Your description of the relay is unclear. Usually we speak of a pull-in and a drop-out voltage of a monostable relay. Both are considerably different due to the properties of the magnetic circuit. If I understand right, you are talking about contact closure with decreaing coil voltage, which would refer to a normally closed contact.
The purpose of the shown circuit is also unclear, because it just powers the coil permanently. I think, you should try to describe more clearly, what you want to achieve. Also a specification of the relay in terms of pull-in and drop-out voltage would be helpful, or a reference to a manufacturer and specific relay type.

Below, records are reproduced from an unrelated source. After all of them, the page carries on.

/-- **The `W`-count of a pair `(l₁, l₂)` over `A' < m ≤ t` against its linear model** (p. 183–184):
with `q = [n₁, n₂]`, `d = (n₁, n₂)`,
`|∑_{A'<m≤t, (m,n₁n₂)=1} wpair(m; l₁, l₂) − (ρ(q)/q) κ g(l₁, l₂) (t − A')| ≤ τ(d) · wErr`
(sum over the `ρ(d₂) ≤ τ(d)` admissible classes `μ mod d₂` of the window counts of Lemma 4,
`ρ(q/d₂)ρ(d₂) = ρ(q)`). [cite: IwaniecInventiones1978, §4 pp. 183–184] -/
theorem sum_wpair_linear (h6 : lemma6_hooley) {ε : ℝ} (hε : 0 < ε) :
    ∃ C : ℝ, 0 ≤ C ∧ ∀ (n₁ n₂ A' B₀ t E G l₁ l₂ : ℕ), Squarefree n₁ → Squarefree n₂ → 2 ≤ A' →
      t ≤ B₀ → 1 ≤ E → E ≤ A' → Nat.sqrt B₀ ≤ G →
      |∑ m ∈ (Finset.Ioc A' t).filter (fun m : ℕ => n₁.Coprime m ∧ n₂.Coprime m),
          (wpair m n₁ n₂ l₁ l₂ : ℝ) -
        (rho (Nat.lcm n₁ n₂) : ℝ) / Nat.lcm n₁ n₂ * kappa (Nat.lcm n₁ n₂) G E *
          gfun (Nat.gcd n₁ n₂) l₁ l₂ * (((t - A' : ℕ) : ℝ))| ≤
      ((Nat.gcd n₁ n₂).divisors.card : ℝ) * wErr C ε (Nat.lcm n₁ n₂) (Nat.gcd n₁ n₂) A' B₀ E := by
  obtain ⟨C, hC0, hC⟩ := windowSum_inv_linear h6 hε
  refine ⟨C, hC0, ?_⟩
  intro n₁ n₂ A' B₀ t E G l₁ l₂ hn₁ hn₂ hA htB hE hEA hG
  have hn₁0 : n₁ ≠ 0 := hn₁.ne_zero
  have hRHS : 0 ≤ ((Nat.gcd n₁ n₂).divisors.card : ℝ) *
      wErr C ε (Nat.lcm n₁ n₂) (Nat.gcd n₁ n₂) A' B₀ E :=
    mul_nonneg (Nat.cast_nonneg _) (wErr_nonneg hC0 ε _ _ A' B₀ E)
  rcases lt_or_ge t A' with hAt | hAt
  · have h1 : Finset.Ioc A' t = ∅ := Finset.Ioc_eq_empty (by omega)
    have h2 : t - A' = 0 := by omega
    rw [h1, Finset.filter_empty, Finset.sum_empty, h2]
    simpa using hRHS
  rw [sum_wpair_eq_sum_windowCount hn₁ hn₂ l₁ l₂ A' t, Nat.cast_sub hAt]
  unfold gfun
  set d := Nat.gcd n₁ n₂ with hd
  set q := Nat.lcm n₁ n₂ with hq
  set d₂ := dtwo d l₁ l₂ with hd₂
  set c := crtc n₁ n₂ l₁ l₂ with hc
  have hdpos : 0 < d := Nat.gcd_pos_of_pos_left _ (Nat.pos_of_ne_zero hn₁0)
  have hqsf : Squarefree q := by
    -- `[n₁, n₂] = n₁ · (n₂/(n₁, n₂))` with coprime squarefree factors
    -- (cf. `MaynardSieve.squarefree_lcm`, not imported here)
    obtain ⟨hcop, hlcm⟩ := coprime_div_gcd_of_squarefree hn₂ hn₁0
    rw [hq, hlcm, Nat.squarefree_mul_iff]
    exact ⟨hcop, hn₁, hn₂.squarefree_of_dvd (Nat.div_dvd_of_dvd (Nat.gcd_dvd_right _ _))⟩
  have hd₂d : d₂ ∣ d := dtwo_dvd d l₁ l₂
  have hdq : d ∣ q := (Nat.gcd_dvd_left n₁ n₂).trans (Nat.dvd_lcm_left n₁ n₂)
  have hd₂q : d₂ ∣ q := hd₂d.trans hdq
  have hcq : c < q := (crtc_spec hn₂ hn₁0 l₁ l₂).2.2
  split_ifs with h2
  · simpa using hRHS
  · have hd₂odd : d₂ % 2 = 1 := Nat.two_dvd_ne_zero.mp h2
    set adm := (Finset.range d₂).filter (fun μ : ℕ =>
      μ.Coprime d₂ ∧ d₂ ∣ omegaOf d₂ c l₁ l₂ μ ^ 2 + 1) with hadm
    have hcard : adm.card = rho d₂ := card_admissible_eq hn₁ hn₂ l₁ l₂ h2
    have hrestr : ∑ μ ∈ Finset.range d₂, (windowCount q q d₂ μ (omegaOf d₂ c l₁ l₂ μ) A' t c : ℝ) =
        ∑ μ ∈ adm, (windowCount q q d₂ μ (omegaOf d₂ c l₁ l₂ μ) A' t c : ℝ) := by
      rw [hadm, Finset.sum_filter]
      refine Finset.sum_congr rfl fun μ _ => ?_
      split_ifs with hμ
      · rfl
      · rw [not_and_or] at hμ
        rcases hμ with hμ | hμ
        · rw [windowCount_eq_zero_of_not_coprime hd₂q hμ, Nat.cast_zero]
        · rw [windowCount_eq_zero_of_not_root hd₂q hμ, Nat.cast_zero]
    rw [hrestr]
    set main : ℝ := 1 / q * (rho (q / d₂) : ℝ) * (kappa q G E / Nat.totient d₂) * ((t : ℝ) - A')
      with hmain
    have hper : ∀ μ ∈ adm,
        |(windowCount q q d₂ μ (omegaOf d₂ c l₁ l₂ μ) A' t c : ℝ) - main| ≤ wErr C ε q d A' B₀ E := by
      intro μ hμ
      have hμ' := hμ
      rw [hadm, Finset.mem_filter] at hμ'
      have h := (hC q q d₂ μ (omegaOf d₂ c l₁ l₂ μ) A' t c E G hqsf dvd_rfl hd₂q hd₂odd hμ'.2.1
        hμ'.2.2 hA hAt hcq hE hEA ((Nat.sqrt_le_sqrt htB).trans hG)).1
      refine h.trans (windowErr_le_wErr hC0 hε.le hqsf hdpos hd₂d hd₂q ?_ hE htB)
      rw [← hcard]
      exact Finset.card_pos.mpr ⟨μ, hμ⟩
    have hsum : |∑ μ ∈ adm, ((windowCount q q d₂ μ (omegaOf d₂ c l₁ l₂ μ) A' t c : ℝ) - main)| ≤
        adm.card * wErr C ε q d A' B₀ E := by
      calc _ ≤ ∑ μ ∈ adm, |(windowCount q q d₂ μ (omegaOf d₂ c l₁ l₂ μ) A' t c : ℝ) - main| :=
            Finset.abs_sum_le_sum_abs _ _
        _ ≤ ∑ μ ∈ adm, wErr C ε q d A' B₀ E := Finset.sum_le_sum hper
        _ = _ := by rw [Finset.sum_const, nsmul_eq_mul]
    have hmain_eq : (adm.card : ℝ) * main =
        (rho q : ℝ) / q * kappa q G E * (1 / (Nat.totient d₂ : ℝ)) * ((t : ℝ) - A') := by
      rw [hcard, hmain]
      have hρ : (rho (q / d₂) : ℝ) * rho d₂ = rho q := by exact_mod_cast rho_div_mul_rho hqsf hd₂q
      rw [← hρ]; ring
    have hcardle : (adm.card : ℝ) ≤ d.divisors.card := by
      rw [hcard]
      exact_mod_cast (rho_le_card_divisors d₂).trans
        (Finset.card_le_card (Nat.divisors_subset_of_dvd hdpos.ne' hd₂d))
    calc |∑ μ ∈ adm, (windowCount q q d₂ μ (omegaOf d₂ c l₁ l₂ μ) A' t c : ℝ) -
            (rho q : ℝ) / q * kappa q G E * (1 / (Nat.totient d₂ : ℝ)) * ((t : ℝ) - A')|
        = |∑ μ ∈ adm, ((windowCount q q d₂ μ (omegaOf d₂ c l₁ l₂ μ) A' t c : ℝ) - main)| := by
          rw [Finset.sum_sub_distrib, Finset.sum_const, nsmul_eq_mul, hmain_eq]
      _ ≤ adm.card * wErr C ε q d A' B₀ E := hsum
      _ ≤ d.divisors.card * wErr C ε q d A' B₀ E :=
          mul_le_mul_of_nonneg_right hcardle (wErr_nonneg hC0 ε q d A' B₀ E)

You have asked a strange question, I understand your question as follows:
"How to energize the relay , (which needs more than 1,6 V to be energized), using the voltage less than 1,6 V".
May be it would be good if you would describe the task you want to realize.
Important is, if there are a stable power source ( say 5V)
or the 1,6V +/- delta V is the only voltage available.
Thanks for your responses and sorry for the late reply.
I have attached the block diagram of my application.
Initially the battery voltage will be 1.5V. Both the relays are open and no current flows.
When a magnet is placed closer to the reed relay, the reed relay will on which turns on the RELAY and current flows through the load (here i have shown resistor as load) and battery voltage decreases gradually. When ever the Battery voltage reaches to 1V i need to cut off the Relay.
The power supply available is Battery supply only.
I am looking for the circuit to cut off the Relay. i tried to design the circuit with the NPN transistor but no success.